→ Task
The response must consist of the lines below from the one with "fun _ _ _ f hf _ ↦ hV f hf" through the one with "theorem cmAnchoredPencilVHC_of_HC_AV (h", exactly as they appear and with both ends kept.
*** Opening Task inputs ***
/-! ## §A The two CM-localised nodes -/

/-- **TRANSPORT OF ALGEBRAICITY ON CM-POINTED COMPACT PENCILS OF ABELIAN VARIETIES** (CPVHC_CM). For every
compact pencil of abelian varieties `f : 𝒳 ⟶ S` of relative dimension `d` (`Motives.IsCompactAbelianPencil`)
having a fibre `𝒳_t ≅ A₀.X` with `A₀` of CM type, `Abdulali1994.InvariantCyclesHoldFor f d` (a global class of
type `(p,p)` on every fibre, algebraic on one fibre, is algebraic on every fibre). OPEN; implied by
`CompactAbelianPencilVHC` and by `HC_AV` (§B). A HYPOTHESIS wherever used. KIND: see §C/§D and the header.
[cite: Andre1996Motifs, §6.3 footnote (2) (p. 31) and Remarque 2 (p. 33)] [cite: Abdulali1994FamiliesAV, (1.1)] -/
@[conjecture] def CMPointedCompactPencilVHC : Prop :=
  ∀ ⦃d : ℕ⦄ ⦃𝒳 S : SchemeOver ℂ⦄ (f : 𝒳 ⟶ S), IsCompactAbelianPencil f d →
    (∃ (t : ComplexPoints S) (A₀ : AbelianVariety ℂ), Nonempty (A₀.X ≅ fiberOver f t) ∧ IsOfCMType A₀) →
      InvariantCyclesHoldFor f d

/-- **TRANSPORT OF ALGEBRAICITY ALONG THE PENCILS OF LEMME 6.3.1** (R_{6.3.1}). For every complex abelian
variety `A`, every `p`, every class `c ∈ H^{2p}(A(ℂ); ℂ)` and every `f : 𝒳 ⟶ S` with
`Andre1996.IsCMAnchoredPencilFor A p c f` (a compact pencil of relative dimension `2·dim A` with a CM fibre and a
fibre receiving a homomorphism from `A` that pulls a global `(p,p)` section back to `q·c`, `q ≠ 0`),
`InvariantCyclesHoldFor f (2·dim A)`. Exactly what row V′ uses of its transport hypothesis. OPEN; implied by
CPVHC_CM (§B); EQUIVALENT to transport on all CM-pointed compact pencils of relative dimension `2·dim A` (§D (1)).
[cite: Andre1996Motifs, Lemme 6.3.1 (p. 31)] [cite: Abdulali1994FamiliesAV, Lemma 6.2 (p. 1131)] -/
@[conjecture] def CMAnchoredPencilVHC : Prop :=
  ∀ (A : AbelianVariety ℂ) (p : ℕ) (c : complexBetti A.X (2 * p)) ⦃𝒳 S : SchemeOver ℂ⦄ (f : 𝒳 ⟶ S),
    IsCMAnchoredPencilFor A p c f → InvariantCyclesHoldFor f (2 * A.dim)

/-! ## §B The order of the pencil inputs (unconditional) and the on-path lemmas -/

/-- `CompactAbelianPencilVHC ⟹ CPVHC_CM` (drop the CM-point hypothesis). [folklore] -/
theorem cmPointedCompactPencilVHC_of_compactAbelianPencilVHC (hV : CompactAbelianPencilVHC) :
    CMPointedCompactPencilVHC :=
  fun _ _ _ f hf _ ↦ hV f hf

/-- `CPVHC_CM ⟹ R_{6.3.1}`: a 6.3.1 pencil is a CM-pointed compact pencil.
[cite: Andre1996Motifs, Lemme 6.3.1 (ii) (p. 31)] -/
theorem cmAnchoredPencilVHC_of_cmPointedCompactPencilVHC (hV : CMPointedCompactPencilVHC) :
    CMAnchoredPencilVHC := by
  intro A p c 𝒳 S f hanch
  obtain ⟨hf, _s, t, _W, _A₁, A₀, _e₁, _g, _q, _hW, _hq, _hgc, he₀, hA₀⟩ := hanch
  exact hV f hf ⟨t, A₀, he₀, hA₀⟩

/-- `AbelianSchemeVHC ⟹ CPVHC_CM` (through part IV `compactAbelianPencilVHC_of_abelianSchemeVHC`). [folklore] -/
theorem cmPointedCompactPencilVHC_of_abelianSchemeVHC (hV : AbelianSchemeVHC) : CMPointedCompactPencilVHC :=
  cmPointedCompactPencilVHC_of_compactAbelianPencilVHC (compactAbelianPencilVHC_of_abelianSchemeVHC hV)

/-- ON-PATH: `HC_AV ⟹ CPVHC_CM` (Charles–Schnell Cor. 11.3.6 on compact pencils, part IV).
[cite: CharlesSchnell2014Notes, Cor. 11.3.6 (p. 494)] -/
theorem cmPointedCompactPencilVHC_of_HC_AV (h : PadicSemiregularLift.HodgeAbelianVarieties) :
    CMPointedCompactPencilVHC :=
  cmPointedCompactPencilVHC_of_compactAbelianPencilVHC (compactAbelianPencilVHC_of_HC_AV h)

/-- ON-PATH: `HC_AV ⟹ R_{6.3.1}`. [cite: CharlesSchnell2014Notes, Cor. 11.3.6 (p. 494)] -/
theorem cmAnchoredPencilVHC_of_HC_AV (h : PadicSemiregularLift.HodgeAbelianVarieties) : CMAnchoredPencilVHC :=
  cmAnchoredPencilVHC_of_cmPointedCompactPencilVHC (cmPointedCompactPencilVHC_of_HC_AV h)
/-- **Weak duality for a grid leaf**: a grid leaf that checks refutes every solution of the plain + refined
system on its branch. Column: proved (ours). [cite: MacWilliamsSloane1977, Ch. 17 §4 Thm. 20] -/
theorem not_leafHyp_of_rleafOKG {path : List RSplit} {L : RLeafG} (h : rleafOKG n k d e w₀ path L = true)
    (H : LeafHyp n k d e w₀ path A B W R Rp) : False := by
  have hsys := H.sys
  have href := H.ref
  obtain ⟨-, h0, h1, hsum, hpar, hB, hW, heq, hle, hBW, hpure⟩ := hsys
  obtain ⟨hmR, hmRp, hid, hodd, hsup, htr, hcont, hceq, hz0, hzu⟩ := href
  simp only [rleafOKG, Bool.and_eq_true, List.all_eq_true, List.mem_range, decide_eq_true_eq, Bool.or_eq_true,
    Bool.not_eq_true', decide_eq_false_iff_not] at h
  set TP := gridTab (n - w₀) w₀ (gridX (n - w₀)) (gridY w₀) L.mus with hTP
  set TT := gridTab (n - w₀) w₀ ((gridX (n - w₀)).map tX) ((gridY w₀).map tY) L.mus with hTT
  obtain ⟨⟨⟨⟨⟨hwn, hsig⟩, hssig⟩, hABW⟩, hRRp⟩, hrhs⟩ := h
  -- (1) the base rows: `combRhs ≤ Σ_j (combA A + combB B + combW W)`
  have hbase := combRhs_le (n := n) (A := A) (B := B) (W := W) (baseRows n k d e) L.base hsig
    (sat_baseRows (n := n) h0 h1 hsum hpar hB hW heq hle hBW hpure)
  -- (2) the split rows
  have hspl := splitRhs_le (n := n) (w₀ := w₀) (A := A) (B := B) (W := W) (R := R) (Rp := Rp) path L.smult hssig H.path
  -- (3) marginal rows: `Σ_j λ_j (Σ_tri R − A_j) = 0`
  have hmarg : ∀ (lam : List ℤ) (X : ℕ → ℕ → ℕ → ℕ) (T : ℕ → ℕ),
      (∀ j, j ≤ n → boxSum n w₀ (fun a b c => if b + c ≤ w₀ ∧ a + b + c = j then (X a b c : ℤ) else 0) = T j) →
      boxSum n w₀ (fun a b c => (if b + c ≤ w₀ then lam.getD (a + b + c) 0 else 0) * (X a b c : ℤ)) =
        ∑ j ∈ range (n + 1), lam.getD j 0 * (T j : ℤ) := by
    intro lam X T hT
    calc boxSum n w₀ (fun a b c => (if b + c ≤ w₀ then lam.getD (a + b + c) 0 else 0) * (X a b c : ℤ))
        = boxSum n w₀ (fun a b c => ∑ j ∈ range (n + 1),
            lam.getD j 0 * (if b + c ≤ w₀ ∧ a + b + c = j then (X a b c : ℤ) else 0)) := by
          unfold boxSum
          refine Finset.sum_congr rfl fun a ha => Finset.sum_congr rfl fun b _ => Finset.sum_congr rfl fun c _ => ?_
          beta_reduce
          by_cases htri : b + c ≤ w₀
          · have hwt : a + b + c ∈ range (n + 1) := mem_range.2 (by have := mem_range.1 ha; omega)
            simp only [htri, ↓reduceIte, true_and, mul_ite, mul_zero]
            rw [Finset.sum_ite_eq, if_pos hwt]
          · simp [htri]
      _ = ∑ j ∈ range (n + 1), lam.getD j 0 *
            boxSum n w₀ (fun a b c => if b + c ≤ w₀ ∧ a + b + c = j then (X a b c : ℤ) else 0) := by
          rw [boxSum_finset_sum]
          exact Finset.sum_congr rfl fun j _ => boxSum_mul n w₀ _ _
      _ = ∑ j ∈ range (n + 1), lam.getD j 0 * (T j : ℤ) :=
          Finset.sum_congr rfl fun j hj => by rw [hT j (Nat.lt_succ_iff.1 (mem_range.1 hj))]
  have hmargR := hmarg L.lamR R A (fun j hj => margR_tri H.ref hj)
  have hmargRp := hmarg L.lamRp Rp B (fun j hj => margRp_tri H.ref hj)
  -- (4) evaluation points
  have hpts : boxSum n w₀ (fun a b c =>
      (if b + c ≤ w₀ then (2 : ℤ) ^ (n - k) * get3 TP a b c else 0) * Rp a b c +
      (if b + c ≤ w₀ then -get3 TT a b c else 0) * R a b c) = 0 :=
    grid_identity H.ref L.mus
  -- (5) zero rows
  have hzero : boxSum n w₀ (fun a b c => (if Odd c ∨ w₀ < b + c then get3 L.zR a b c else 0) * (R a b c : ℤ) +
      (if Odd c ∨ w₀ < b + c then get3 L.zRp a b c else 0) * (Rp a b c : ℤ)) = 0 := by
    unfold boxSum
    refine Finset.sum_eq_zero fun a _ => Finset.sum_eq_zero fun b _ => Finset.sum_eq_zero fun c _ => ?_
    beta_reduce
    by_cases hc : Odd c ∨ w₀ < b + c
    · have hR0 : R a b c = 0 := by
        rcases hc with hc | hc
        · exact (hodd a b c hc).1
        · exact (hsup a b c (Or.inr hc)).1
      have hRp0 : Rp a b c = 0 := by
        rcases hc with hc | hc
        · exact (hodd a b c hc).2
        · exact (hsup a b c (Or.inr hc)).2
      rw [hR0, hRp0]; simp
    · simp [hc]
  -- (6) translation rows
  have htrans : boxSum n w₀ (fun a b c =>
      (if b + c ≤ w₀ then get3 L.tR a b c - get3 L.tR a (w₀ - b - c) c else 0) * (R a b c : ℤ) +
      (if b + c ≤ w₀ then get3 L.tRp a b c - get3 L.tRp a (w₀ - b - c) c else 0) * (Rp a b c : ℤ)) = 0 := by
    have e1 : boxSum n w₀ (fun a b c => if b + c ≤ w₀ then get3 L.tR a b c * (R a (w₀ - b - c) c : ℤ) else 0) =
        boxSum n w₀ (fun a b c => if b + c ≤ w₀ then get3 L.tR a (w₀ - b - c) c * (R a b c : ℤ) else 0) :=
      boxSum_translate n w₀ (fun a b c => get3 L.tR a b c) (fun a b c => (R a b c : ℤ))
    have e2 : boxSum n w₀ (fun a b c => if b + c ≤ w₀ then get3 L.tRp a b c * (Rp a (w₀ - b - c) c : ℤ) else 0) =
        boxSum n w₀ (fun a b c => if b + c ≤ w₀ then get3 L.tRp a (w₀ - b - c) c * (Rp a b c : ℤ) else 0) :=
      boxSum_translate n w₀ (fun a b c => get3 L.tRp a b c) (fun a b c => (Rp a b c : ℤ))
    -- the translation clause turns `R a (w₀-b-c) c` into `R a b c`
    have e1' : boxSum n w₀ (fun a b c => if b + c ≤ w₀ then get3 L.tR a b c * (R a (w₀ - b - c) c : ℤ) else 0) =
        boxSum n w₀ (fun a b c => if b + c ≤ w₀ then get3 L.tR a b c * (R a b c : ℤ) else 0) := by
      unfold boxSum
      refine Finset.sum_congr rfl fun a _ => Finset.sum_congr rfl fun b _ => Finset.sum_congr rfl fun c _ => ?_
      beta_reduce
      split_ifs with hbc
      · rw [← (htr a b c hbc).1]
      · rfl
    have e2' : boxSum n w₀ (fun a b c => if b + c ≤ w₀ then get3 L.tRp a b c * (Rp a (w₀ - b - c) c : ℤ) else 0) =
        boxSum n w₀ (fun a b c => if b + c ≤ w₀ then get3 L.tRp a b c * (Rp a b c : ℤ) else 0) := by
      unfold boxSum
      refine Finset.sum_congr rfl fun a _ => Finset.sum_congr rfl fun b _ => Finset.sum_congr rfl fun c _ => ?_
      beta_reduce
      split_ifs with hbc
      · rw [← (htr a b c hbc).2]
      · rfl
    have key : boxSum n w₀ (fun a b c =>
        (if b + c ≤ w₀ then get3 L.tR a b c - get3 L.tR a (w₀ - b - c) c else 0) * (R a b c : ℤ) +
        (if b + c ≤ w₀ then get3 L.tRp a b c - get3 L.tRp a (w₀ - b - c) c else 0) * (Rp a b c : ℤ)) =
        (boxSum n w₀ (fun a b c => if b + c ≤ w₀ then get3 L.tR a b c * (R a b c : ℤ) else 0) -
          boxSum n w₀ (fun a b c => if b + c ≤ w₀ then get3 L.tR a (w₀ - b - c) c * (R a b c : ℤ) else 0)) +
        (boxSum n w₀ (fun a b c => if b + c ≤ w₀ then get3 L.tRp a b c * (Rp a b c : ℤ) else 0) -
          boxSum n w₀ (fun a b c => if b + c ≤ w₀ then get3 L.tRp a (w₀ - b - c) c * (Rp a b c : ℤ) else 0)) := by
      unfold boxSum
      simp only [← Finset.sum_sub_distrib, ← Finset.sum_add_distrib]
      refine Finset.sum_congr rfl fun a _ => Finset.sum_congr rfl fun b _ => Finset.sum_congr rfl fun c _ => ?_
      split_ifs <;> ring
    rw [key, ← e1, e1', ← e2, e2', sub_self, sub_self, add_zero]
  -- (7) containment rows
  have hcontain : 0 ≤ boxSum n w₀ (fun a b c => get3 L.kap a b c * ((Rp a b c : ℤ) - R a b c)) := by
    unfold boxSum
    refine Finset.sum_nonneg fun a ha => Finset.sum_nonneg fun b hb => Finset.sum_nonneg fun c hc => ?_
    beta_reduce
    by_cases hwt : d ≤ a + b + c
    · have hk : 0 ≤ get3 L.kap a b c := by
        rcases hRRp a (mem_range.1 ha) b (mem_range.1 hb) c (mem_range.1 hc) with ⟨⟨hk, -⟩, -⟩
        rcases hk with hk | hk
        · exact absurd hwt hk
        · exact hk
      have hge : (R a b c : ℤ) ≤ Rp a b c := by exact_mod_cast hcont a b c
      nlinarith
    · rw [hceq a b c (by omega), sub_self, mul_zero]
  -- (8) the two unit rows
  have hunit : L.zeta * ((R 0 0 0 : ℤ) - 1) + L.ups * ((R 0 w₀ 0 : ℤ) - 1) = 0 := by
    rw [hz0, hzu]; simp
  -- (9) nonpositivity of the coefficient sums
  have hnegABW : ∑ j ∈ range (n + 1), (coefAG n k d e path L j * (A j : ℤ) + coefBG n k d e path L j * (B j : ℤ) +
      coefWG n k d e path L j * (W j : ℤ)) ≤ 0 := by
    refine Finset.sum_nonpos fun j hj => ?_
    obtain ⟨⟨ha, hb⟩, hw⟩ := hABW j (mem_range.1 hj)
    have hA : (0 : ℤ) ≤ A j := Nat.cast_nonneg _
    have hB' : (0 : ℤ) ≤ B j := Nat.cast_nonneg _
    have hW' : (0 : ℤ) ≤ W j := Nat.cast_nonneg _
    nlinarith
  have hnegR : boxSum n w₀ (fun a b c => coefRG w₀ TT path L a b c * (R a b c : ℤ) +
      coefRpG n k w₀ TP path L a b c * (Rp a b c : ℤ)) ≤ 0 := by
    refine boxSum_nonpos fun a ha b hb c hc => ?_
    obtain ⟨⟨-, hr⟩, hrp⟩ := hRRp a (mem_range.1 ha) b (mem_range.1 hb) c (mem_range.1 hc)
    have h1 : (0 : ℤ) ≤ R a b c := Nat.cast_nonneg _
    have h2 : (0 : ℤ) ≤ Rp a b c := Nat.cast_nonneg _
    nlinarith
  -- (10) the grand identity: expand the coefficient sums into the row contributions
  have hexpABW : ∑ j ∈ range (n + 1), (coefAG n k d e path L j * (A j : ℤ) + coefBG n k d e path L j * (B j : ℤ) +
      coefWG n k d e path L j * (W j : ℤ)) =
      ∑ j ∈ range (n + 1), (combA (baseRows n k d e) L.base j * (A j : ℤ) + combB (baseRows n k d e) L.base j * B j +
        combW (baseRows n k d e) L.base j * W j) -
      ∑ j ∈ range (n + 1), L.lamR.getD j 0 * (A j : ℤ) - ∑ j ∈ range (n + 1), L.lamRp.getD j 0 * (B j : ℤ) +
      ∑ j ∈ range (n + 1), (splitCoef path L.smult (fun s => s.ca.getD j 0) * A j +
        splitCoef path L.smult (fun s => s.cb.getD j 0) * B j + splitCoef path L.smult (fun s => s.cw.getD j 0) * W j) := by
    simp only [coefAG, coefBG, coefWG, ← Finset.sum_sub_distrib, ← Finset.sum_add_distrib]
    refine Finset.sum_congr rfl fun j _ => ?_
    ring
  have hexpR : boxSum n w₀ (fun a b c => coefRG w₀ TT path L a b c * (R a b c : ℤ) +
      coefRpG n k w₀ TP path L a b c * (Rp a b c : ℤ)) =
      boxSum n w₀ (fun a b c => (if b + c ≤ w₀ then L.lamR.getD (a + b + c) 0 else 0) * (R a b c : ℤ)) +
      boxSum n w₀ (fun a b c => (if b + c ≤ w₀ then L.lamRp.getD (a + b + c) 0 else 0) * (Rp a b c : ℤ)) +
      boxSum n w₀ (fun a b c =>
        (if b + c ≤ w₀ then (2 : ℤ) ^ (n - k) * get3 TP a b c else 0) *
            Rp a b c +
          (if b + c ≤ w₀ then -get3 TT a b c else 0) * R a b c) +
      boxSum n w₀ (fun a b c => (if Odd c ∨ w₀ < b + c then get3 L.zR a b c else 0) * (R a b c : ℤ) +
        (if Odd c ∨ w₀ < b + c then get3 L.zRp a b c else 0) * (Rp a b c : ℤ)) +
      boxSum n w₀ (fun a b c =>
        (if b + c ≤ w₀ then get3 L.tR a b c - get3 L.tR a (w₀ - b - c) c else 0) * (R a b c : ℤ) +
        (if b + c ≤ w₀ then get3 L.tRp a b c - get3 L.tRp a (w₀ - b - c) c else 0) * (Rp a b c : ℤ)) +
      boxSum n w₀ (fun a b c => get3 L.kap a b c * ((Rp a b c : ℤ) - R a b c)) +
      boxSum n w₀ (fun a b c => (if a = 0 ∧ b = 0 ∧ c = 0 then L.zeta else 0) * (R a b c : ℤ) +
        (if a = 0 ∧ b = w₀ ∧ c = 0 then L.ups else 0) * (R a b c : ℤ)) +
      boxSum n w₀ (fun a b c => splitCoef path L.smult (fun s => get3 s.cr a b c) * R a b c +
        splitCoef path L.smult (fun s => get3 s.crp a b c) * Rp a b c) := by
    simp only [← boxSum_add]
    unfold boxSum
    refine Finset.sum_congr rfl fun a _ => Finset.sum_congr rfl fun b _ => Finset.sum_congr rfl fun c _ => ?_
    beta_reduce
    simp only [coefRG, coefRpG]
    split_ifs <;> ring
  -- the two unit rows as box sums
  have hunitbox : boxSum n w₀ (fun a b c => (if a = 0 ∧ b = 0 ∧ c = 0 then L.zeta else 0) * (R a b c : ℤ) +
      (if a = 0 ∧ b = w₀ ∧ c = 0 then L.ups else 0) * (R a b c : ℤ)) = L.zeta * R 0 0 0 + L.ups * R 0 w₀ 0 := by
    rw [boxSum_add, boxSum_ite_eq n w₀ 0 (Nat.zero_le _) L.zeta (fun a b c => (R a b c : ℤ)),
      boxSum_ite_eq n w₀ w₀ le_rfl L.ups (fun a b c => (R a b c : ℤ))]
  -- combine
  have hrhs' : (0 : ℤ) < leafRhsG n k d e path L := hrhs
  unfold leafRhsG at hrhs'
  linarith [hbase, hspl, hmargR, hmargRp, hpts, hzero, htrans, hcontain, hunit, hnegABW, hnegR, hexpABW, hexpR,
    hunitbox]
*** Closing Task inputs ***
→ Result of this exercise
  fun _ _ _ f hf _ ↦ hV f hf

/-- `CPVHC_CM ⟹ R_{6.3.1}`: a 6.3.1 pencil is a CM-pointed compact pencil.
[cite: Andre1996Motifs, Lemme 6.3.1 (ii) (p. 31)] -/
theorem cmAnchoredPencilVHC_of_cmPointedCompactPencilVHC (hV : CMPointedCompactPencilVHC) :
    CMAnchoredPencilVHC := by
  intro A p c 𝒳 S f hanch
  obtain ⟨hf, _s, t, _W, _A₁, A₀, _e₁, _g, _q, _hW, _hq, _hgc, he₀, hA₀⟩ := hanch
  exact hV f hf ⟨t, A₀, he₀, hA₀⟩

/-- `AbelianSchemeVHC ⟹ CPVHC_CM` (through part IV `compactAbelianPencilVHC_of_abelianSchemeVHC`). [folklore] -/
theorem cmPointedCompactPencilVHC_of_abelianSchemeVHC (hV : AbelianSchemeVHC) : CMPointedCompactPencilVHC :=
  cmPointedCompactPencilVHC_of_compactAbelianPencilVHC (compactAbelianPencilVHC_of_abelianSchemeVHC hV)

/-- ON-PATH: `HC_AV ⟹ CPVHC_CM` (Charles–Schnell Cor. 11.3.6 on compact pencils, part IV).
[cite: CharlesSchnell2014Notes, Cor. 11.3.6 (p. 494)] -/
theorem cmPointedCompactPencilVHC_of_HC_AV (h : PadicSemiregularLift.HodgeAbelianVarieties) :
    CMPointedCompactPencilVHC :=
  cmPointedCompactPencilVHC_of_compactAbelianPencilVHC (compactAbelianPencilVHC_of_HC_AV h)

/-- ON-PATH: `HC_AV ⟹ R_{6.3.1}`. [cite: CharlesSchnell2014Notes, Cor. 11.3.6 (p. 494)] -/
theorem cmAnchoredPencilVHC_of_HC_AV (h : PadicSemiregularLift.HodgeAbelianVarieties) : CMAnchoredPencilVHC :=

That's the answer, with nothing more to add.